Claude Sonnet, GPT-4o, Gemini 1.5 Pro

~$3-15 per 1M output tokens

Efficient (1×)

Claude Haiku, GPT-4o-mini, Gemini Flash

~$0.40-1.25 per 1M output tokens

Local (0 marginal)

Llama 3, Mistral, Phi-4 via Ollama/vLLM

Infrastructure cost only; no per-token charge

Exact pricing changes frequently. Always check provider pricing pages before budgeting. The multipliers above are illustrative ratios — the relative cost gap between tiers has been narrowing as efficient models improve.

Hidden Costs

Embedding generation — calls to an embedding model for every document and query in a RAG system; often overlooked in budget calculations
Vector database storage and query costs — Pinecone, Weaviate Cloud, and similar services charge for storage and read units
Observability platform — Langfuse cloud, LangSmith, or custom telemetry infrastructure
Fine-tuning compute — GPU hours for training; often underestimated in initial project budgets
Human review labour — sampling conversations for quality review; annotation for RLHF or evaluation datasets
Guardrails latency tax — additional classifier calls per request add indirect cost through infrastructure

Cost Attribution

By use case

Tag every LLM call with a use_case identifier. Essential for finding which feature is driving cost growth. A single use case consuming > 50% of spend warrants investigation.

By team

Tag with team identifier for chargeback. Makes teams accountable for their AI spend and creates incentives to optimise. Required for enterprise-scale governance.

By user

Track per-user spend to detect abuse and enforce fair-use limits. Useful for B2B SaaS: AI cost is a per-customer variable cost that must be factored into pricing.

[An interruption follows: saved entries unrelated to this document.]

/-- **The inductive step `stub_goodStep` for an observer with a UNIQUE low neighbour** (Kozma–Nitzan
arXiv:2401.12397, Theorem 5 p. 13, in the registered vocabulary of the crux skeleton
`subuniform-dead-pocket-maximum`).  The hypotheses are VERBATIM those of `stub_goodStep` — `b ∈ A`,
`o ∉ A`, a low neighbour exists, and goodness of every weight function on `Fin n` with fewer
positive-degree vertices — plus two more: a vertex `x ∉ A`, and "every low neighbour of `o` is `x`"
(`y ∉ A`, `y ≠ o`, `w(o–y) ≠ 0 ⟹ y = x`).  Conclusion: `GOOD(w, A, o, b)` in selection form.
Proof: `goodStep_uniqueLow_of_killed` with the killed weighting `w' = (o ∈ ·) ? 0 : w`, whose set of
positive-degree vertices is that of `w` minus `o` (so the induction hypothesis applies to
`(w', A, x, b)`).  This is the first instance of the step; the general step (several low
neighbours) is the open part of the stub. -/
theorem stub_goodStepUniqueLow :
    ∀ (n : ℕ) (w : Sym2 (Fin n) → unitInterval) (A : Finset (Fin n)) (o b : Fin n),
      b ∈ A → o ∉ A →
      (∃ y : Fin n, y ∉ A ∧ y ≠ o ∧ (w s(o, y) : ℝ) ≠ 0) →
      (∀ w' : Sym2 (Fin n) → unitInterval,
        (Finset.univ.filter (fun v : Fin n => ∃ u : Fin n, 0 < (w' s(u, v) : ℝ))).card
          < (Finset.univ.filter (fun v : Fin n => ∃ u : Fin n, 0 < (w s(u, v) : ℝ))).card →
        ∀ (A' : Finset (Fin n)) (o' b' : Fin n), b' ∈ A' → o' ∉ A' →
        ∀ (t : ℝ) (sel : Finset (Fin n) → Fin n), (∀ W, sel W ∈ A') →
          (∀ a ∈ A', 1 - t ≤ (prodBernoulli w').real (openConn a b')) →
          (prodBernoulli w').real ((⋃ a ∈ A', openConn o' a) ∩ (openConn o' b')ᶜ)
            + ∑ W ∈ (Finset.univ : Finset (Finset (Fin n))).filter (fun W => o' ∈ W ∧ Disjoint W A'),
                (prodBernoulli w').real {ω : BondConfig (Fin n) | openCluster ω o' = (W : Set (Fin n))}
                  * (prodBernoulli w').real (openConnIn ((W : Set (Fin n))ᶜ) (sel W) b')ᶜ
            ≤ t) →
      ∀ x : Fin n, x ∉ A → (∀ y : Fin n, y ∉ A → y ≠ o → (w s(o, y) : ℝ) ≠ 0 → y = x) →
      ∀ (t : ℝ) (sel : Finset (Fin n) → Fin n), (∀ W, sel W ∈ A) →
        (∀ a ∈ A, 1 - t ≤ (prodBernoulli w).real (openConn a b)) →
        (prodBernoulli w).real ((⋃ a ∈ A, openConn o a) ∩ (openConn o b)ᶜ)
          + ∑ W ∈ (Finset.univ : Finset (Finset (Fin n))).filter (fun W => o ∈ W ∧ Disjoint W A),
              (prodBernoulli w).real {ω : BondConfig (Fin n) | openCluster ω o = (W : Set (Fin n))}
                * (prodBernoulli w).real (openConnIn ((W : Set (Fin n))ᶜ) (sel W) b)ᶜ
          ≤ t := by
  intro n w A o b hbA hoA hlow hIH x hxA huniq t sel hsel hrel
  obtain ⟨y₀, hy₀A, hy₀o, hy₀w⟩ := hlow
  obtain rfl : y₀ = x := huniq y₀ hy₀A hy₀o hy₀w
  -- the killed weighting
  obtain ⟨w', hw'⟩ : ∃ w' : Sym2 (Fin n) → unitInterval, w' = fun e => if o ∈ e then 0 else w e :=
    ⟨_, rfl⟩
  have h1 : ∀ e ∈ (({o} : Set (Fin n))ᶜ).sym2, w e = w' e := by
    intro e he
    have hoe : o ∉ e := fun h => Set.mem_sym2_iff_subset.1 he h rfl
    rw [hw']
    dsimp only
    rw [if_neg hoe]
  have h2 : ∀ y : Fin n, y ≠ o → w' s(o, y) = 0 := fun y _ => by
    rw [hw']
    dsimp only
    rw [if_pos (Sym2.mem_mk_left o y)]
  have huniq' : ∀ y : Fin n, y ∉ A → y ≠ o → y ≠ y₀ → w s(o, y) = 0 := by
    intro y hyA hyo hyx
    by_contra h
    exact hyx (huniq y hyA hyo fun h' => h (Set.Icc.coe_eq_zero.1 h'))
  -- `w'` has fewer positive-degree vertices: those of `w` minus `o`
  have hcard : (Finset.univ.filter (fun v : Fin n => ∃ u : Fin n, 0 < (w' s(u, v) : ℝ))).card
      < (Finset.univ.filter (fun v : Fin n => ∃ u : Fin n, 0 < (w s(u, v) : ℝ))).card := by
    refine Finset.card_lt_card ((Finset.ssubset_iff_of_subset ?_).2 ⟨o, ?_, ?_⟩)
    · intro v hv
      rw [Finset.mem_filter] at hv ⊢
      obtain ⟨-, u, hu⟩ := hv
      refine ⟨Finset.mem_univ _, u, ?_⟩
      rw [hw'] at hu
      dsimp only at hu
      split_ifs at hu with h
      · exact absurd hu (lt_irrefl _)
      · exact hu
    · rw [Finset.mem_filter]
      refine ⟨Finset.mem_univ _, y₀, ?_⟩
      rw [Sym2.eq_swap]
      exact lt_of_le_of_ne (w s(o, y₀)).2.1 (Ne.symm hy₀w)
    · rw [Finset.mem_filter]
      rintro ⟨-, u, hu⟩
      rw [hw'] at hu
      dsimp only at hu
      rw [if_pos (Sym2.mem_mk_right u o)] at hu
      exact lt_irrefl _ hu
  exact goodStep_uniqueLow_of_killed w w' A o b y₀ hbA hoA hy₀o h1 h2 huniq'
    (hIH w' hcard A y₀ b hbA hxA) t sel hsel hrel
import Summits.BirchSwinnertonDyer.BirchSwinnertonDyer.Theorems.ResidualThetaTransportAtTwoSignedMuSeedAtTwoPlusLayerDual
import Summits.BirchSwinnertonDyer.BirchSwinnertonDyer.Theorems.ResidualThetaTransportAtTwoSignedMuVanishingAtTwoPlusLineV42
import HarnessLib

/-!
# Seed crux `SignedMuSeedAtTwoPlus` (stmt-BirchSwinnertonDyer-21438) and its parent Kμ⁺ `SignedMuVanishingAtTwoPlus`
# (stmt-BirchSwinnertonDyer-20689): the seed, conjunct 1 and the crux BY NAME from finite-layer certificates in
# Selmer currency; stub 2 `FinitenessTransport` of line `fukuda-step` VERBATIM

Cell `bsd-wall`, width seat `bsd-wall-rtt-p4-w3` (g3). THEOREMS ONLY (no `def`, no named fact, no `sorry`); every
certificate is a HYPOTHESIS; BSD is not proved by this. Sequel of `…SignedMuSeedAtTwoPlusLayerDual`
(`isTorsion_and_mu_eq_zero_of_card_fixed_lt`: for a datum `D` of `Sel^ε(E/K_∞)` at a topological generator `γ`,
`#Sel^ε_∞[p,(γ−1)^b] < p^{b−a}·#Sel^ε_∞[p,(γ−1)^a]` for some `a ≤ b` ⟹ `X^ε` torsion, `μ^ε = 0`).

* §1 `pow_two_pow_sub_one_apply` — Frobenius on the `2`-torsion: for an additive endomorphism `c` and `2s = 0`,
  `(c − 1)^{2^k} s = c^{2^k} s − s`; hence `c^{2^k} s = s ⟺ (c−1)^{2^k} s = 0` (`pow_two_pow_apply_eq_self_iff`), the
  bridge between line `fukuda-step`'s «fixed by `γ^{2^n}`» and the `(2, T^{2^n})`-layers.
* §2 **`finitenessTransport`** = stub 2 `FinitenessTransport` of `Cruxes/SignedMuSeedAtTwoPlus/Lines/fukuda_step.lean`
  VERBATIM (`RankZeroOfSlackStep`, `StepAt`, `fixedTwoTorsion` unfolded): a certified slack step
  `#Sel⁺_∞[2]^{γ^{2^{n+1}}} < 2^{2^n}·#Sel⁺_∞[2]^{γ^{2^n}}` makes `Sel⁺(A/ℚ_∞)[2]` finite (the hypothesis
  `RankZeroOfSlackStep` is not even needed — it is the tree's tower-gap lemma; `X⁺` is finitely generated by
  `SignedSelmerDualData.moduleFinite`). With this seat's `LayerRank.rankZeroOfSlackStep`, TWO of the three stubs of
  line `fukuda-step` close by `exact`; the third (`FukudaCertificate`, the per-class computation) is the content.
* §3 `signedMuSeedAtTwoPlus_of_fixedCertificate` — **the seed child 21438 BY NAME** from: every habitat⁺ `W` has a
  congruent good-supersingular `a₂ = 0` curve `A` (`A := W` allowed) such that at every cyclotomic `(κ, γ)` some pair
  of layers `a ≤ b` satisfies the Selmer-currency inequality; `muAlgebraic_of_fixedCertificate` — conjunct 1 of Kμ⁺
  verbatim; `signedMuVanishingAtTwoPlus_of_fixedCertificate_of_analytic` — THE CRUX BY NAME with the analytic child
  21437 (lead g3's `signedMuVanishingAtTwoPlus_of_analytic_of_seed`).

References: [Fukuda1994] T. Fukuda, Proc. Japan Acad. 70 (1994) Thm. 1; [Kobayashi2003] S. Kobayashi, Invent. Math. 152
(2003) Thm. 1.2; [GreenbergLNM1716] §1 pp. 60, 65; [GreenbergVatsal2000] Prop. (2.8).
-/

set_option autoImplicit false
set_option linter.dupNamespace false

noncomputable section

open scoped Classical

open WeierstrassCurve Literature.NumberTheory.EllipticCurves Literature.NumberTheory.EllipticCurves.IwasawaAlgebra
  Literature.NumberTheory.EllipticCurves.Kobayashi2003 Literature.NumberTheory.EllipticCurves.Rank1Residual
  Summit.BirchSwinnertonDyer.BirchSwinnertonDyer.Theses.ResidualThetaTransportAtTwo

namespace Summit.BirchSwinnertonDyer.BirchSwinnertonDyer.Theorems.SignedMuAtTwo.LayerDual

/-! ## §1. Frobenius on the `2`-torsion: `(c − 1)^{2^k} s = c^{2^k} s − s` -/

/-- **`(c − 1)^{2^k} s = c^{2^k} s − s` when `2s = 0`** (`c` an additive endomorphism; induction on `k`, the cross
terms are `2(⋯) = 0`). [folklore] -/
theorem pow_two_pow_sub_one_apply {S : Type*} [AddCommGroup S] (c : AddMonoid.End S) (k : ℕ) (s : S)
    (hs : 2 • s = 0) : ((c - 1) ^ (2 ^ k : ℕ)) s = (c ^ (2 ^ k : ℕ)) s - s := by
  induction k generalizing s with
  | zero =>
    rw [pow_zero, pow_one, pow_one, IwasawaDual.End_sub_apply, AddMonoid.End.one_apply]
  | succ k ih =>
    have hneg : ∀ t : S, 2 • t = 0 → -t = t := fun t ht ↦ by
      rw [neg_eq_iff_add_eq_zero, ← two_nsmul, ht]
    have hcs : 2 • ((c ^ (2 ^ k : ℕ)) s) = 0 := by rw [← map_nsmul, hs, map_zero]
    rw [pow_succ, pow_mul, pow_mul, sq, sq, AddMonoid.End.coe_mul, Function.comp_apply, AddMonoid.End.coe_mul,
      Function.comp_apply, ih s hs, map_sub, ih _ hcs, ih s hs]
    calc (c ^ (2 ^ k : ℕ)) ((c ^ (2 ^ k : ℕ)) s) - (c ^ (2 ^ k : ℕ)) s - ((c ^ (2 ^ k : ℕ)) s - s)
        = (c ^ (2 ^ k : ℕ)) ((c ^ (2 ^ k : ℕ)) s) - ((c ^ (2 ^ k : ℕ)) s + (c ^ (2 ^ k : ℕ)) s) + s := by abel
      _ = (c ^ (2 ^ k : ℕ)) ((c ^ (2 ^ k : ℕ)) s) - s := by
          rw [← two_nsmul, hcs, sub_zero, sub_eq_add_neg _ s, hneg s hs]

/-- For `2s = 0`: `c^{2^k} s = s ⟺ (c − 1)^{2^k} s = 0`. [folklore] -/
theorem pow_two_pow_apply_eq_self_iff {S : Type*} [AddCommGroup S] (c : AddMonoid.End S) (k : ℕ) (s : S)
    (hs : 2 • s = 0) : (c ^ (2 ^ k : ℕ)) s = s ↔ ((c - 1) ^ (2 ^ k : ℕ)) s = 0 := by
  rw [pow_two_pow_sub_one_apply c k s hs, sub_eq_zero]

/-! ## §2. Stub 2 `FinitenessTransport` of line `fukuda-step`, verbatim -/

section Fukuda

/-- **Stub 2 `stub_finitenessTransport` of line `fukuda-step` (seed crux `SignedMuSeedAtTwoPlus`,
stmt-BirchSwinnertonDyer-21438) — its statement `FinitenessTransport` VERBATIM** (`RankZeroOfSlackStep`, `StepAt`,
`fixedTwoTorsion` unfolded): at a cyclotomic `(κ, γ)`, a certified slack step
`#Sel⁺_∞[2]^{γ^{2^{n+1}}} < 2^{2^n} · #Sel⁺_∞[2]^{γ^{2^n}}` makes `Sel⁺(A/ℚ_∞)[2]` finite. Proof: on the `2`-torsion
`γ^{2^k} s = s ⟺ (γ−1)^{2^k} s = 0` (§1), so the step is the Selmer-currency certificate of `…LayerDual` with
`a = 2^n`, `b = 2^{n+1}`; then `X⁺` torsion with `μ = 0` ⟺ `Sel⁺_∞[2]` finite (`isTorsion_and_mu_eq_zero_iff_finite_selmer_pTorsion`).
The algebraic hypothesis (stub 1) is not used — it is the tree's tower-gap lemma. [cite: Fukuda1994, Thm. 1]
[cite: Kobayashi2003, Thm. 1.2] [cite: GreenbergLNM1716, §1 p. 60] -/
theorem finitenessTransport :
    (∀ (X : Type) [AddCommGroup X] [Module (IwasawaAlgebra 2) X] [Module.Finite (IwasawaAlgebra 2) X] (m : ℕ),
      0 < m →
      Nat.card (X ⧸ (Ideal.span {PowerSeries.C (2 : ℤ_[2]), (PowerSeries.X : IwasawaAlgebra 2) ^ (2 * m)} •
          (⊤ : Submodule (IwasawaAlgebra 2) X))) <
        2 ^ m * Nat.card (X ⧸ (Ideal.span {PowerSeries.C (2 : ℤ_[2]), (PowerSeries.X : IwasawaAlgebra 2) ^ m} •
          (⊤ : Submodule (IwasawaAlgebra 2) X))) →
      Finite (X ⧸ (IwasawaAlgebra.augIdealP 2 • (⊤ : Submodule (IwasawaAlgebra 2) X)))) →
    ∀ (A : WeierstrassCurve ℚ) [A.IsElliptic] (κ : ZpExtension ℚ 2) (γ : Field.absoluteGaloisGroup ℚ),
      κ.IsCyclotomic → κ.IsTopGenerator γ →
      (∃ D : SignedSelmerDualData A κ γ 1, Module.Finite (IwasawaAlgebra 2) D.X) →
      (∃ n : ℕ,
        ({s : signedSelmerInfty A κ 1 | 2 • s = 0 ∧ ((conjSignedSelmerInfty A κ 1 γ) ^ (2 ^ (n + 1))) s = s}.Finite ∧
          Nat.card {s : signedSelmerInfty A κ 1 | 2 • s = 0 ∧ ((conjSignedSelmerInfty A κ 1 γ) ^ (2 ^ (n + 1))) s = s} <
            2 ^ (2 ^ n) *
              Nat.card {s : signedSelmerInfty A κ 1 | 2 • s = 0 ∧ ((conjSignedSelmerInfty A κ 1 γ) ^ (2 ^ n)) s = s})) →
      {s : signedSelmerInfty A κ 1 | 2 • s = 0}.Finite := by
  intro _ A _ κ γ _ hγ hD hstep
  obtain ⟨D, _⟩ := hD
  obtain ⟨n, -, hlt⟩ := hstep
  have hconv : ∀ m : ℕ,
      Nat.card {s : signedSelmerInfty A κ 1 | 2 • s = 0 ∧ ((conjSignedSelmerInfty A κ 1 γ) ^ (2 ^ m : ℕ)) s = s} =
        Nat.card {s : signedSelmerInfty A κ 1 //
          2 • s = 0 ∧ ((conjSignedSelmerInfty A κ 1 γ - 1) ^ (2 ^ m : ℕ)) s = 0} := by
    intro m
    refine Nat.card_congr (Equiv.subtypeEquivRight fun s ↦ ?_)
    change (2 • s = 0 ∧ ((conjSignedSelmerInfty A κ 1 γ) ^ (2 ^ m : ℕ)) s = s) ↔ _
    constructor
    · rintro ⟨h2, hc⟩
      exact ⟨h2, (pow_two_pow_apply_eq_self_iff _ m s h2).mp hc⟩
    · rintro ⟨h2, hc⟩
      exact ⟨h2, (pow_two_pow_apply_eq_self_iff _ m s h2).mpr hc⟩
  rw [hconv (n + 1), hconv n] at hlt
  have hab : 2 ^ n ≤ 2 ^ (n + 1) := Nat.pow_le_pow_right (by norm_num) (by omega)
  have hba : 2 ^ (n + 1) - 2 ^ n = 2 ^ n := by rw [pow_succ]; omega
  rw [show (2 : ℕ) ^ (2 ^ n) = 2 ^ (2 ^ (n + 1) - 2 ^ n) by rw [hba]] at hlt
  haveI : Module.Finite (IwasawaAlgebra 2) D.X := SignedSelmerDualData.moduleFinite hγ D
  exact (isTorsion_and_mu_eq_zero_iff_finite_selmer_pTorsion D).mp
    (isTorsion_and_mu_eq_zero_of_card_fixed_lt D hγ hab hlt)

end Fukuda

/-! ## §3. The seed child, conjunct 1 of Kμ⁺ and the crux BY NAME from Selmer-currency certificates -/

section Seed

/-- **The seed child 21438 `SignedMuSeedAtTwoPlus` BY NAME from finite-layer certificates in Selmer currency**: every
habitat⁺ curve `W` is congruent mod `2` to a good-supersingular `a₂ = 0` curve `A` (`A := W` allowed) such that at
every cyclotomic `(κ, γ)` SOME pair of layers `a ≤ b` has
`#Sel⁺(A/ℚ_∞)[2, (γ−1)^b] < 2^{b−a} · #Sel⁺(A/ℚ_∞)[2, (γ−1)^a]`. (Then `X⁺_A` is torsion with `μ = 0` for EVERY datum,
`isTorsion_and_mu_eq_zero_of_card_fixed_lt`.) The certificate is a hypothesis; per class it is a finite computation
ONCE the two counts are identified with finite-layer Selmer groups (control). [cite: Fukuda1994, Thm. 1]
[cite: Kobayashi2003, Thm. 1.2] [cite: GreenbergVatsal2000, Prop. (2.8)] -/
theorem signedMuSeedAtTwoPlus_of_fixedCertificate
    (hcert : ∀ (W : WeierstrassCurve ℚ) [W.IsElliptic] [W.IsGloballyMinimal], ¬ W.HasCM → W.analyticRank = 0 →
      GoodSS W 2 → W.frobeniusTrace 2 = 0 → W.Δ < 0 →
      ∃ (A : WeierstrassCurve ℚ) (_ : A.IsElliptic) (_ : A.IsGloballyMinimal), GoodSS A 2 ∧ A.frobeniusTrace 2 = 0 ∧
        (∃ e : WeierstrassCurve.geomTorsion W (2 : ℤ) ≃+ WeierstrassCurve.geomTorsion A (2 : ℤ),
          ∀ (σ : Field.absoluteGaloisGroup ℚ) (P : WeierstrassCurve.geomTorsion W (2 : ℤ)), e (σ • P) = σ • e P) ∧
        ∀ (κ : ZpExtension ℚ 2) (γ : Field.absoluteGaloisGroup ℚ), κ.IsCyclotomic → κ.IsTopGenerator γ →
          ∃ a b : ℕ, a ≤ b ∧
            Nat.card {s : signedSelmerInfty A κ 1 // 2 • s = 0 ∧ ((conjSignedSelmerInfty A κ 1 γ - 1) ^ b) s = 0} <
              2 ^ (b - a) *
                Nat.card {s : signedSelmerInfty A κ 1 // 2 • s = 0 ∧ ((conjSignedSelmerInfty A κ 1 γ - 1) ^ a) s = 0}) :
    SignedMuSeedAtTwoPlus := by
  intro W _ _ hCM hr hss ha hΔ
  obtain ⟨A, hAe, hAm, hssA, haA, hiso, hc⟩ := hcert W hCM hr hss ha hΔ
  refine ⟨A, hAe, hAm, hssA, haA, hiso, fun κ γ hκ hγ D _ ↦ ?_⟩
  obtain ⟨a, b, hab, hlt⟩ := hc κ γ hκ hγ
  exact isTorsion_and_mu_eq_zero_of_card_fixed_lt D hγ hab hlt

/-- **Conjunct 1 of Kμ⁺ VERBATIM from the Selmer-currency certificates** (the seed above through the proved
propagation, lead g3's `muAlgebraic_iff_signedMuSeedAtTwoPlus`). [cite: GreenbergVatsal2000, Prop. (2.8)] [cite: Fukuda1994, Thm. 1] -/
theorem muAlgebraic_of_fixedCertificate
    (hcert : ∀ (W : WeierstrassCurve ℚ) [W.IsElliptic] [W.IsGloballyMinimal], ¬ W.HasCM → W.analyticRank = 0 →
      GoodSS W 2 → W.frobeniusTrace 2 = 0 → W.Δ < 0 →
      ∃ (A : WeierstrassCurve ℚ) (_ : A.IsElliptic) (_ : A.IsGloballyMinimal), GoodSS A 2 ∧ A.frobeniusTrace 2 = 0 ∧
        (∃ e : WeierstrassCurve.geomTorsion W (2 : ℤ) ≃+ WeierstrassCurve.geomTorsion A (2 : ℤ),
          ∀ (σ : Field.absoluteGaloisGroup ℚ) (P : WeierstrassCurve.geomTorsion W (2 : ℤ)), e (σ • P) = σ • e P) ∧
        ∀ (κ : ZpExtension ℚ 2) (γ : Field.absoluteGaloisGroup ℚ), κ.IsCyclotomic → κ.IsTopGenerator γ →
          ∃ a b : ℕ, a ≤ b ∧
            Nat.card {s : signedSelmerInfty A κ 1 // 2 • s = 0 ∧ ((conjSignedSelmerInfty A κ 1 γ - 1) ^ b) s = 0} <
              2 ^ (b - a) *
                Nat.card {s : signedSelmerInfty A κ 1 // 2 • s = 0 ∧ ((conjSignedSelmerInfty A κ 1 γ - 1) ^ a) s = 0}) :
    ∀ (W : WeierstrassCurve ℚ) [W.IsElliptic] [W.IsGloballyMinimal], ¬ W.HasCM → W.analyticRank = 0 →
      GoodSS W 2 → W.frobeniusTrace 2 = 0 → W.Δ < 0 →
      ∀ (κ : ZpExtension ℚ 2) (γ : Field.absoluteGaloisGroup ℚ), κ.IsCyclotomic → κ.IsTopGenerator γ →
      ∀ (D : SignedSelmerDualData W κ γ 1) [Module.Finite (IwasawaAlgebra 2) D.X],
        Module.IsTorsion (IwasawaAlgebra 2) D.X ∧ D.mu = 0 :=
  muAlgebraic_iff_signedMuSeedAtTwoPlus.mpr (signedMuSeedAtTwoPlus_of_fixedCertificate hcert)

/-- **THE CRUX Kμ⁺ `SignedMuVanishingAtTwoPlus` BY NAME from {the Selmer-currency certificates, the analytic child
21437}** (lead g3's `signedMuVanishingAtTwoPlus_of_analytic_of_seed`). Both hypotheses are research / per-class
certificates; BSD is not proved by this. [cite: GreenbergVatsal2000, Prop. (2.8)] [cite: Pollack2003, Prop. 6.18] -/
theorem signedMuVanishingAtTwoPlus_of_fixedCertificate_of_analytic (hAn : SignedMuAnalyticAtTwoPlus)
    (hcert : ∀ (W : WeierstrassCurve ℚ) [W.IsElliptic] [W.IsGloballyMinimal], ¬ W.HasCM → W.analyticRank = 0 →
      GoodSS W 2 → W.frobeniusTrace 2 = 0 → W.Δ < 0 →
      ∃ (A : WeierstrassCurve ℚ) (_ : A.IsElliptic) (_ : A.IsGloballyMinimal), GoodSS A 2 ∧ A.frobeniusTrace 2 = 0 ∧
        (∃ e : WeierstrassCurve.geomTorsion W (2 : ℤ) ≃+ WeierstrassCurve.geomTorsion A (2 : ℤ),
          ∀ (σ : Field.absoluteGaloisGroup ℚ) (P : WeierstrassCurve.geomTorsion W (2 : ℤ)), e (σ • P) = σ • e P) ∧
        ∀ (κ : ZpExtension ℚ 2) (γ : Field.absoluteGaloisGroup ℚ), κ.IsCyclotomic → κ.IsTopGenerator γ →
          ∃ a b : ℕ, a ≤ b ∧
            Nat.card {s : signedSelmerInfty A κ 1 // 2 • s = 0 ∧ ((conjSignedSelmerInfty A κ 1 γ - 1) ^ b) s = 0} <
              2 ^ (b - a) *
                Nat.card {s : signedSelmerInfty A κ 1 // 2 • s = 0 ∧ ((conjSignedSelmerInfty A κ 1 γ - 1) ^ a) s = 0}) :
    SignedMuVanishingAtTwoPlus :=
  signedMuVanishingAtTwoPlus_of_analytic_of_seed hAn (signedMuSeedAtTwoPlus_of_fixedCertificate hcert)

end Seed

end Summit.BirchSwinnertonDyer.BirchSwinnertonDyer.Theorems.SignedMuAtTwo.LayerDual

end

Checklist: Do You Understand This?

Calculate the monthly cost of a RAG chatbot with a 3,000-token system prompt, 2,000 average tokens of retrieved context, 500-token user message, and 400-token output, running 50,000 requests per day at Sonnet-tier pricing.
Why does not setting a max_tokens limit create a cost risk — not just a latency risk?
Name three hidden costs that are frequently omitted from AI project budget estimates.
What is the cost multiplier ratio between a frontier model and an efficient model, and what does it imply for routing strategy?
Why should every LLM call be tagged with a use_case identifier before it reaches the API?
How does prompt caching change the cost equation for a system with a large static system prompt?